import Mathlib
import HarnessLib
import Summits.HubbardSuperconductivity.HubbardSuperconductivity.Theorems.KLProgrammeKLRegimeEngineScaleZeroTwoLegBareFrameJets
import Summits.HubbardSuperconductivity.HubbardSuperconductivity.Theorems.KLProgrammeKLRegimeEngineV8DefsU9
import Summits.HubbardSuperconductivity.HubbardSuperconductivity.Theorems.KLProgrammeKLRegimeFlowReadResidueOsc

/-!
# Route `KLProgramme`, crux K3 — gen-8 ENGINE-FLOW child (stmt-HubbardSuperconductivity-20437 `KLRegimeEngineV17F2`), stub (C)
# `stub_twoLeg_curvature` at the BASE `n = 0`: «(C)-SCALE0-SPLIT» — the EXACT constant-piece split of the interpolated two-leg symbol,
# the structured value of `ν₀(0)` from the OFF-SITE two-leg kernel ALONE, and the mean-free clause at scale `0`

Seat hubbard-kl-k3c3-p1 (g11; row «δμ-flow with klAngularMean constant piece»).  The v2 text of stub (C) concludes, at EVERY scale `n`
including `n = 0`, the reading jets `TwoLegReadJetBound … K_n n` AND the mean-free value clause `TwoLegReadOscAt L M (klReadOscC P R) … K_n n`;
the closer's private induction starts from a structured estimate `|ν₀(0)(θ) − τ| ≤ a·U²` at the bare frame `K₀ = 0` (`twoLegReadPriv_zero`,
`value_and_osc_zero_of_structured`; located item #21 «(C)-SCALE0-OSC»).  This file isolates, once and for all, WHAT such an estimate has to bound:

* §1 **the constant piece of the interpolant is the momentum mean, exactly**: `(symInterp L f)(p) − f_c(0) = Σ_{x ≠ 0} f_c(x)·h_{|x̃₁|,|x̃₂|}(p)` with
  `f_c(0) = L⁻²·Σ_k f(k)` (`eval_symInterp`, `harmonic_zero_zero`), hence `|(symInterp L f)(p) − f_c(0)| ≤ Σ_{x ≠ 0} |f_c(x)|` at every continuum
  momentum — the on-site (`x = 0`) coefficient never enters a mean-free or derivative statement;
* §2 **grid bridge, structured form** (any frame `K`, any scale `n`): if `𝒱⁽ⁿ⁾ − 𝒩_K = map S W` for a grid element `W` whose two-leg kernels have
  OFF-SITE pinned sums `Σ_{p₁} [x⃗(p₁) ≠ x⃗(p₀)]·‖kernel W 2 ((p₀,σ,+),(p₁,σ,−))‖ ≤ B` (weight `[z ≠ 0]` in p1b's
  `sum_evenWeight_abs_torusCosCoeff_locRe_map_gridSub_le`), then `|I_L[σ_n − K∘p](q) − τ| ≤ (2|P|/(|β|L²))·B` with the θ-free constant
  `τ := (σ_n − K∘p)_c(0)` — every on-site contribution (the first-order Hartree tadpole of the on-site interaction, and whatever else is `k⃗`-blind)
  drops EXACTLY, with no estimate;
* §3 the bare frame `K₀ = 0`, `n = 0` (representation discharged by p1b's `klEffectiveAction_zero_frameZero_eq_map_gridSub`): the structured value of
  `I_L[σ₀]` from the off-site pinned sum of `kernel₂ (effAction (S_{4M}ᵀ C⁰_{>e₀} S_{4M}) V_{4M})` alone, and its reading on the free Fermi curve
  `|ν₀(0)(θ) − τ₀| ≤ (2|GridPoint L 4M|/(|β|L²))·B`;
* §4 **consumer doors**: an off-site bound in the natural normalisation `B = b·U²·(β/(4M))` gives `|ν₀(0)(θ) − τ₀| ≤ 2b·U²`, the `hAval` input of
  `twoLegReadPriv_zero` (`a := 2b`), and `TwoLegReadOscAt L M (4b) β U μ (K₀) 0`;
* §5 **the tree's generous instance** (p1b's determinant bound `twoLeg_offDiag_moment_pow_sum_frameZero_le` at `k = 0`, `a₀ = klScaleZeroA0` by
  `rowSum/colSum_scaleZero_le_A0`): `|ν₀(0)(θ) − τ₀| ≤ 2¹⁰·e¹⁸·κ₀⁴·klScaleZeroA0·U²` and `TwoLegReadOscAt L M (2¹¹e¹⁸κ₀⁴·klScaleZeroA0) … (K₀) 0` under
  the smallness `16e⁹κ₀²·klScaleZeroA0·|U| ≤ 1/4` (⇐ `U ≤ klEngU₀9 P R c`).  This constant is ≈ 1.9·10³⁷ (`κ₀² = 2(7+1606732)`, `klScaleZeroA0 ≈ 6.93·10¹²`)
  against the private need `x₀(0) ≲ 0.4` of the first step (memo C1-OSC-IH §2) and the registered `klReadOscC P R = 2⁸¹·klEngPsq²·klEngRsq²`: it records,
  as a theorem, that the base of (C) needs a NATURAL-SIZE off-site bound (explicit second order at scale `0`) — located item «(C)-SCALE0-NATURAL» of this seat.

Proofs only; no definitions; nothing here asserts any stub of 20437, K3 or superconductivity.
References: BGM 2006 §2.3 (2.17), §3 (3.2)–(3.3) [cite: BenfattoGiulianiMastropietro2006].
-/

noncomputable section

- - - -

WORK REQUIRED:
There is a run of lines above from the one with "two-leg kernels have" to the one with "klEngU₀9 P R"; print exactly that run, both ends included, and nothing else.

SOLVED EXERCISE:
* §2 **grid bridge, structured form** (any frame `K`, any scale `n`): if `𝒱⁽ⁿ⁾ − 𝒩_K = map S W` for a grid element `W` whose two-leg kernels have
  OFF-SITE pinned sums `Σ_{p₁} [x⃗(p₁) ≠ x⃗(p₀)]·‖kernel W 2 ((p₀,σ,+),(p₁,σ,−))‖ ≤ B` (weight `[z ≠ 0]` in p1b's
  `sum_evenWeight_abs_torusCosCoeff_locRe_map_gridSub_le`), then `|I_L[σ_n − K∘p](q) − τ| ≤ (2|P|/(|β|L²))·B` with the θ-free constant
  `τ := (σ_n − K∘p)_c(0)` — every on-site contribution (the first-order Hartree tadpole of the on-site interaction, and whatever else is `k⃗`-blind)
  drops EXACTLY, with no estimate;
* §3 the bare frame `K₀ = 0`, `n = 0` (representation discharged by p1b's `klEffectiveAction_zero_frameZero_eq_map_gridSub`): the structured value of
  `I_L[σ₀]` from the off-site pinned sum of `kernel₂ (effAction (S_{4M}ᵀ C⁰_{>e₀} S_{4M}) V_{4M})` alone, and its reading on the free Fermi curve
  `|ν₀(0)(θ) − τ₀| ≤ (2|GridPoint L 4M|/(|β|L²))·B`;
* §4 **consumer doors**: an off-site bound in the natural normalisation `B = b·U²·(β/(4M))` gives `|ν₀(0)(θ) − τ₀| ≤ 2b·U²`, the `hAval` input of
  `twoLegReadPriv_zero` (`a := 2b`), and `TwoLegReadOscAt L M (4b) β U μ (K₀) 0`;
* §5 **the tree's generous instance** (p1b's determinant bound `twoLeg_offDiag_moment_pow_sum_frameZero_le` at `k = 0`, `a₀ = klScaleZeroA0` by
  `rowSum/colSum_scaleZero_le_A0`): `|ν₀(0)(θ) − τ₀| ≤ 2¹⁰·e¹⁸·κ₀⁴·klScaleZeroA0·U²` and `TwoLegReadOscAt L M (2¹¹e¹⁸κ₀⁴·klScaleZeroA0) … (K₀) 0` under
  the smallness `16e⁹κ₀²·klScaleZeroA0·|U| ≤ 1/4` (⇐ `U ≤ klEngU₀9 P R c`).  This constant is ≈ 1.9·10³⁷ (`κ₀² = 2(7+1606732)`, `klScaleZeroA0 ≈ 6.93·10¹²`)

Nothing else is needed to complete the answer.